Work request:
Only the lines below between the ones containing "change rename (Fin.succAboveEmb" and "simp only [rename_rename, hf2]", inclusive, are to be reproduced, each exactly as it stands.

───

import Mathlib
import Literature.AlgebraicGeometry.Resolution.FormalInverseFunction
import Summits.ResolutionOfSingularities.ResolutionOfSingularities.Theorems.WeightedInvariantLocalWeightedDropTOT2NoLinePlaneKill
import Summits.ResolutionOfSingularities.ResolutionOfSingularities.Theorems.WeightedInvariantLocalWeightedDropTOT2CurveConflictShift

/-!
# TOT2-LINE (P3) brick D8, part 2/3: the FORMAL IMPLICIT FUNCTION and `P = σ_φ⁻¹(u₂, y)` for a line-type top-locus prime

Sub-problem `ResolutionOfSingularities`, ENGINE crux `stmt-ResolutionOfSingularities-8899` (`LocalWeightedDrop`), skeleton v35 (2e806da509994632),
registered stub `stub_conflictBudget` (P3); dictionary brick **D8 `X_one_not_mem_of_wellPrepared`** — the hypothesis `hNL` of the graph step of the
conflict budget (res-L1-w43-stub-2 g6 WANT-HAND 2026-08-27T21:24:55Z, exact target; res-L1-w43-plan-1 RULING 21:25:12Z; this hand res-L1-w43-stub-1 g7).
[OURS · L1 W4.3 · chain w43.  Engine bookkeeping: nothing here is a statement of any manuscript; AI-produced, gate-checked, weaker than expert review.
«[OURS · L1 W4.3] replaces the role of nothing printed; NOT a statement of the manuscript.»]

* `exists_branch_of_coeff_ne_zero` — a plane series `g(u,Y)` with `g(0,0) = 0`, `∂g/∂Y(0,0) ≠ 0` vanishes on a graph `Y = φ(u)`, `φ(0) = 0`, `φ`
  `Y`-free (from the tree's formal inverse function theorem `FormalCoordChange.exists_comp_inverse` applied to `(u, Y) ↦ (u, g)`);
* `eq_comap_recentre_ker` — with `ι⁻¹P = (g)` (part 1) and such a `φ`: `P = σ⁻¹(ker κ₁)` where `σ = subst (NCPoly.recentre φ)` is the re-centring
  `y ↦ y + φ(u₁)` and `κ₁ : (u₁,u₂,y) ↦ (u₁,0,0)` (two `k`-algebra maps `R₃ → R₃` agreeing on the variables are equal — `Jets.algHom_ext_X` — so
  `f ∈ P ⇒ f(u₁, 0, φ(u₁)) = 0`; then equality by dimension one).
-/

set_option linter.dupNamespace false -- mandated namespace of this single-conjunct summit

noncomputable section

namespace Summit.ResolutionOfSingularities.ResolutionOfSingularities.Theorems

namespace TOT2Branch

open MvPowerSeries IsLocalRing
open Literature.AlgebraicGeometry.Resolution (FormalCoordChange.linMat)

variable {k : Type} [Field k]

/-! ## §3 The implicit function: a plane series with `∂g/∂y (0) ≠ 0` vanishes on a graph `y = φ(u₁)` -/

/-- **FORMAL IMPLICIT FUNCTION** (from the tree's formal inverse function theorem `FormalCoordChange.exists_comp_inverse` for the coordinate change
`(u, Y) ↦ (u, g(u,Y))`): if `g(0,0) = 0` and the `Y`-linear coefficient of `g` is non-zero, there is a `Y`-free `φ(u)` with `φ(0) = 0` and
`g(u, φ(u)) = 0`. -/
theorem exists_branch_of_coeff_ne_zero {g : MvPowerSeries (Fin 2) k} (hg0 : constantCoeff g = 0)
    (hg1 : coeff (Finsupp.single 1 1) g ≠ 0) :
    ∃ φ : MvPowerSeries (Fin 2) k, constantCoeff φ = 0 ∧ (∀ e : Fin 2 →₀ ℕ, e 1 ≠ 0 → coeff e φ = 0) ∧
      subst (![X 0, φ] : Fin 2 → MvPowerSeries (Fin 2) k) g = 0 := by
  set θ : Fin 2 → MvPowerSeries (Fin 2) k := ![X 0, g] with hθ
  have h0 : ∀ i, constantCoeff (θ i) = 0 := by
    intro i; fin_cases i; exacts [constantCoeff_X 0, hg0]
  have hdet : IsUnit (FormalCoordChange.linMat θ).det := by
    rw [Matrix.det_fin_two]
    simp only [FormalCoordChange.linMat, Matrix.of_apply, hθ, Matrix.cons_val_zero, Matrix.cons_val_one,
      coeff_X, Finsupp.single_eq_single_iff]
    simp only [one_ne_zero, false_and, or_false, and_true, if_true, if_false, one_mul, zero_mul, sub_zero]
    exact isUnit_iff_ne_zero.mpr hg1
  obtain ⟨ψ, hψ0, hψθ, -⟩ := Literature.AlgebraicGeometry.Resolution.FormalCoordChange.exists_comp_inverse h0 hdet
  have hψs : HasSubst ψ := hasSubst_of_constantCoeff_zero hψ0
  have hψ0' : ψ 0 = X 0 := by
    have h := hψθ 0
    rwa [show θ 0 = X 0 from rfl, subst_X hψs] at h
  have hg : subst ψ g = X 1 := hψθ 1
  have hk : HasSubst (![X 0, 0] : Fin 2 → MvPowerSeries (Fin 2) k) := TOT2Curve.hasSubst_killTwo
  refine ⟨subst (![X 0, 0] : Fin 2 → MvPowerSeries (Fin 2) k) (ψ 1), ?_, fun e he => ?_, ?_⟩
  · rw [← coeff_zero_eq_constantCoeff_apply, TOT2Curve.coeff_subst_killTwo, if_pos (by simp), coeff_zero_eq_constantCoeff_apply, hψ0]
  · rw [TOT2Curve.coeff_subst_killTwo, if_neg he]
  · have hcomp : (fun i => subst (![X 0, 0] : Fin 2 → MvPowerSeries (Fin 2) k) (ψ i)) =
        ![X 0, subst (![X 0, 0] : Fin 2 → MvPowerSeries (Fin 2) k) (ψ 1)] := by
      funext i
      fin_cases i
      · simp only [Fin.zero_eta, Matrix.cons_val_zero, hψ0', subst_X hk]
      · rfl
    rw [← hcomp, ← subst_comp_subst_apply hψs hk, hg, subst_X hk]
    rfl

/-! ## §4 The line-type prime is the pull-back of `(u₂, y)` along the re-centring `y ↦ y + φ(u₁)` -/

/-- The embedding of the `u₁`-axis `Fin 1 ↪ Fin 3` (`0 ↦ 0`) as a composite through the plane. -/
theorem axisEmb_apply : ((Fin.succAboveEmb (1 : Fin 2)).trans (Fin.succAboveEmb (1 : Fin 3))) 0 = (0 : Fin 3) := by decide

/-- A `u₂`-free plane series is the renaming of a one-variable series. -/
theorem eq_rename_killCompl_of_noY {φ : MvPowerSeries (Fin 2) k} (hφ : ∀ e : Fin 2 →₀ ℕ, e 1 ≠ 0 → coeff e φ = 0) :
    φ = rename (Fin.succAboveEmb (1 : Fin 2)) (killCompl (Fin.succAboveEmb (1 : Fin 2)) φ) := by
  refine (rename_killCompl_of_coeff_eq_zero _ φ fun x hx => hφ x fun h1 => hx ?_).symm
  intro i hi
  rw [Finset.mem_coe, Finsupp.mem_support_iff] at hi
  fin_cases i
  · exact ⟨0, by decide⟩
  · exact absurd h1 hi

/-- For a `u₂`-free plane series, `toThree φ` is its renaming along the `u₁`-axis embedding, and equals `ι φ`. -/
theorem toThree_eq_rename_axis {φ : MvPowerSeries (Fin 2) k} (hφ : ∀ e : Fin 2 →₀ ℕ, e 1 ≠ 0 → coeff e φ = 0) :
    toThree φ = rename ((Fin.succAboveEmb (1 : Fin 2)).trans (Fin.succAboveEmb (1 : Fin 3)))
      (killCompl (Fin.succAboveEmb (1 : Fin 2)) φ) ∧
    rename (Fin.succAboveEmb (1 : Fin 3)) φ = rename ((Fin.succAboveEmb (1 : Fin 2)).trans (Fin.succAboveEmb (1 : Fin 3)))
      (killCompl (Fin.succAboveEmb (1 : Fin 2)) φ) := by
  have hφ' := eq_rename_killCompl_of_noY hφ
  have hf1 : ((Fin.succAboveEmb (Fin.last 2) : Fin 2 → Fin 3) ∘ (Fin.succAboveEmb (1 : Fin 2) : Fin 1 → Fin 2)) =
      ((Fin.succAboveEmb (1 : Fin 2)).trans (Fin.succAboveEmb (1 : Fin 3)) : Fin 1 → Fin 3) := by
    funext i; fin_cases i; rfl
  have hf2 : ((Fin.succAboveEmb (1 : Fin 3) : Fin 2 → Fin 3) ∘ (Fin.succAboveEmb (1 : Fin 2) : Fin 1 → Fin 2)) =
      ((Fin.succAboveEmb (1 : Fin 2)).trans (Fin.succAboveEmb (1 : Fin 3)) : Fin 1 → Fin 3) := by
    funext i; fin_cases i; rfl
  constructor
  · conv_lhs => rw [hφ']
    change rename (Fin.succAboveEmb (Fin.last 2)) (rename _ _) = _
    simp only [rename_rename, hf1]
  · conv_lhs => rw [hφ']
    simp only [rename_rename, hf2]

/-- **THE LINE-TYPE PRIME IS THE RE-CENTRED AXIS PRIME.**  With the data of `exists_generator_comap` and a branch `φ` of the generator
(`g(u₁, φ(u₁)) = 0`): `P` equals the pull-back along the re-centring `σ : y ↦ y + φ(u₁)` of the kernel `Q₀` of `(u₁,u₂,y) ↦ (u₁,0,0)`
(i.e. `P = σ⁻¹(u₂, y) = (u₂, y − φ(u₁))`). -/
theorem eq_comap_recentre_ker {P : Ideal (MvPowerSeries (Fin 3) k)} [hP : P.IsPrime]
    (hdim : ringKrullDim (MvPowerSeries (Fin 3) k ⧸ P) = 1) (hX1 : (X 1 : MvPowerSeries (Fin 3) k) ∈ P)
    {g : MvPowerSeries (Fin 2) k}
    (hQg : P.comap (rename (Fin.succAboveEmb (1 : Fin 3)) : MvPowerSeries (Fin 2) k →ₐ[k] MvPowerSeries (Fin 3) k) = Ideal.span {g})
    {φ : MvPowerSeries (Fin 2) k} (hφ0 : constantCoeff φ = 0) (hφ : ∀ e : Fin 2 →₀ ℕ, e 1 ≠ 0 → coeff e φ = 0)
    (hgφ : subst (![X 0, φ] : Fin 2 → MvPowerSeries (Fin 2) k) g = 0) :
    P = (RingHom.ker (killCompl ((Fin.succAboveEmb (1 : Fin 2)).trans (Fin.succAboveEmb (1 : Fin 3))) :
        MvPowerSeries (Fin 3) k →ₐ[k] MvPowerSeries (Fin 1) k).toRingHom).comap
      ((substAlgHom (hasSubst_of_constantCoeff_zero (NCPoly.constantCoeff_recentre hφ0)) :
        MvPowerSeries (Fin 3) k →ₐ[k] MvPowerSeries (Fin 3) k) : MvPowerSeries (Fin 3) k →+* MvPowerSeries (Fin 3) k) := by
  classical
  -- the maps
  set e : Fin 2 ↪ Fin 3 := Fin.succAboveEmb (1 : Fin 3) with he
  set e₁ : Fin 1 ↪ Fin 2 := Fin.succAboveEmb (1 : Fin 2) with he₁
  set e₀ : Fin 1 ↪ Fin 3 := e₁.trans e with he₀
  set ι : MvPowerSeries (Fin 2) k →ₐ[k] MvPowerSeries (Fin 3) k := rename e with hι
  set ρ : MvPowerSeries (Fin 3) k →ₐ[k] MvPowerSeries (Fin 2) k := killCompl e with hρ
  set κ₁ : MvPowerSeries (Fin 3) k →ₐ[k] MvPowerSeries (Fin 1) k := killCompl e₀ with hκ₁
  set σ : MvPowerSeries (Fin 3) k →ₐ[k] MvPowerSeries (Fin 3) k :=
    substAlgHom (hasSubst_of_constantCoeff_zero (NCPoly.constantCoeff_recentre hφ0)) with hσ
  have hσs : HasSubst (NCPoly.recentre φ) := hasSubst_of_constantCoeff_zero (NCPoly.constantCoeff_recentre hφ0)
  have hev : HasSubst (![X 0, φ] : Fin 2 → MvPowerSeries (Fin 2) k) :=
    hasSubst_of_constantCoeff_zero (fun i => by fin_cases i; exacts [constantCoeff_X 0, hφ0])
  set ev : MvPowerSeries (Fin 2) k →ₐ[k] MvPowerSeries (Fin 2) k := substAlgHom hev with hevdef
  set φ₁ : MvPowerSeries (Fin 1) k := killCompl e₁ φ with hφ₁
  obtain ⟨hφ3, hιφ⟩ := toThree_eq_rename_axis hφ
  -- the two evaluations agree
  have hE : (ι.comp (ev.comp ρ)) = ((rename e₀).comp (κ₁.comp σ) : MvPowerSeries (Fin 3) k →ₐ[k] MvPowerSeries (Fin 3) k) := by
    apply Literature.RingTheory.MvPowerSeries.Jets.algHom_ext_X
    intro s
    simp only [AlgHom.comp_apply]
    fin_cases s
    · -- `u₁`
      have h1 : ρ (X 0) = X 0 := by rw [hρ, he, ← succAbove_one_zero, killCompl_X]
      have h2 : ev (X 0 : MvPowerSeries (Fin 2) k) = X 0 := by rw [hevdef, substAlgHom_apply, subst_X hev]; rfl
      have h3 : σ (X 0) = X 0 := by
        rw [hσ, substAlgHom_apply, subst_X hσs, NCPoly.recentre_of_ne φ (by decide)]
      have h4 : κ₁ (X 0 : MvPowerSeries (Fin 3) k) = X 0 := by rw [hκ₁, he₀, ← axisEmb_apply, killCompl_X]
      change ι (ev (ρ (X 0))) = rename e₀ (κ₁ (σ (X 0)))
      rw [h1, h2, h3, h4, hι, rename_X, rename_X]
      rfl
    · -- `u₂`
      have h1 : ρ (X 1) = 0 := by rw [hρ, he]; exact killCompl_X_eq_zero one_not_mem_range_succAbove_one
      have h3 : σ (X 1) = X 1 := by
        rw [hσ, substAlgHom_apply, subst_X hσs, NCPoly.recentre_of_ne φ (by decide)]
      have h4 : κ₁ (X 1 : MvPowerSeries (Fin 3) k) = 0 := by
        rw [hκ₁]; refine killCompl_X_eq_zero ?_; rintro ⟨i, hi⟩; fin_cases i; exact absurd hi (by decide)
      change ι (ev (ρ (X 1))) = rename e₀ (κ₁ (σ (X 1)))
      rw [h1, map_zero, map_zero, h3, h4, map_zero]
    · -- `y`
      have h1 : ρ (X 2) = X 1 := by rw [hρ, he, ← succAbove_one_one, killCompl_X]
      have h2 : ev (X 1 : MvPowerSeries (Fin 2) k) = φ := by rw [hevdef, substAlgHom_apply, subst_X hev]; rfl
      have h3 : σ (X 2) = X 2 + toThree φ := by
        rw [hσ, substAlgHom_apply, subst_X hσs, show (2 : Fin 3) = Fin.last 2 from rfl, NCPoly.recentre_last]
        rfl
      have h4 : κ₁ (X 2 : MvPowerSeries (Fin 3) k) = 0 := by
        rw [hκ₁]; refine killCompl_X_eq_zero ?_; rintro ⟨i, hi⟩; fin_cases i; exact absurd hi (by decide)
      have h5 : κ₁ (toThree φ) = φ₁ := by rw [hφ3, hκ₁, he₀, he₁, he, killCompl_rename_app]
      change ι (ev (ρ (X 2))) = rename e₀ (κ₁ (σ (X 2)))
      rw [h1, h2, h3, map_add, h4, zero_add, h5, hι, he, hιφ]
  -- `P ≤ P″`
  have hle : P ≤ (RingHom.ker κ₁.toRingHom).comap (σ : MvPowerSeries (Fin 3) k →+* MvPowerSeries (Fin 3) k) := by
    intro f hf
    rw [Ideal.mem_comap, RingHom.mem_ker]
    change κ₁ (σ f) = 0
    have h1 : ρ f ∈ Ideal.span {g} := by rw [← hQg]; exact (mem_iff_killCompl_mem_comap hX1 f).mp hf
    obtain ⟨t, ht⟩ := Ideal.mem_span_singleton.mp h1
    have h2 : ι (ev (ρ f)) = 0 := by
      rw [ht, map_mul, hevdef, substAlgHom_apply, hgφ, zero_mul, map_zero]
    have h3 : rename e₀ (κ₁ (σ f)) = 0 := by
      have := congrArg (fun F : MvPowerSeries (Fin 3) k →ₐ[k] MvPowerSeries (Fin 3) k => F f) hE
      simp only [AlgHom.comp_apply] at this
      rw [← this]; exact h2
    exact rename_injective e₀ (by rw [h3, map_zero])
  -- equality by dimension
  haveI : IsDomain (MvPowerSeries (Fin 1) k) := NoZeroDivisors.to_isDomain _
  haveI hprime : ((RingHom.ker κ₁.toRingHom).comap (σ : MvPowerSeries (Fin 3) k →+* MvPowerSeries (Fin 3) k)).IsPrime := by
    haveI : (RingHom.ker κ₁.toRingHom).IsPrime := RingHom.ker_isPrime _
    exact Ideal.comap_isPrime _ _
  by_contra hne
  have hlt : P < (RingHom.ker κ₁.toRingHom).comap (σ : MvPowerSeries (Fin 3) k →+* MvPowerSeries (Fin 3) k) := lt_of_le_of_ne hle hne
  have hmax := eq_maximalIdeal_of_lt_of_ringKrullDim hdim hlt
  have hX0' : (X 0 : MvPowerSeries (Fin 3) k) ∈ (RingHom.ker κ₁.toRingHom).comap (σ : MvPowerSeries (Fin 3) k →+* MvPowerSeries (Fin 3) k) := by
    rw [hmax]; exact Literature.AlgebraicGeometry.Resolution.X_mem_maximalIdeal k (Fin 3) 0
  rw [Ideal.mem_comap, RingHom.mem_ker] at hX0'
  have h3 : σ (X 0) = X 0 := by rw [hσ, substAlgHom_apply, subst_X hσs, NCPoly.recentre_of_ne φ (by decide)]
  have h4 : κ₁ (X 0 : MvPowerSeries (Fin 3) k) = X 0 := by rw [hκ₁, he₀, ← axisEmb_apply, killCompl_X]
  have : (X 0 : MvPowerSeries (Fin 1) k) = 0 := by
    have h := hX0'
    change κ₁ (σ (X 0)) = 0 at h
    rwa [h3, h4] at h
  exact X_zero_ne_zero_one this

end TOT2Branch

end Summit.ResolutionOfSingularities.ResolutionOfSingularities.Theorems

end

───

Solution to this problem:
    change rename (Fin.succAboveEmb (Fin.last 2)) (rename _ _) = _
    simp only [rename_rename, hf1]
  · conv_lhs => rw [hφ']
    simp only [rename_rename, hf2]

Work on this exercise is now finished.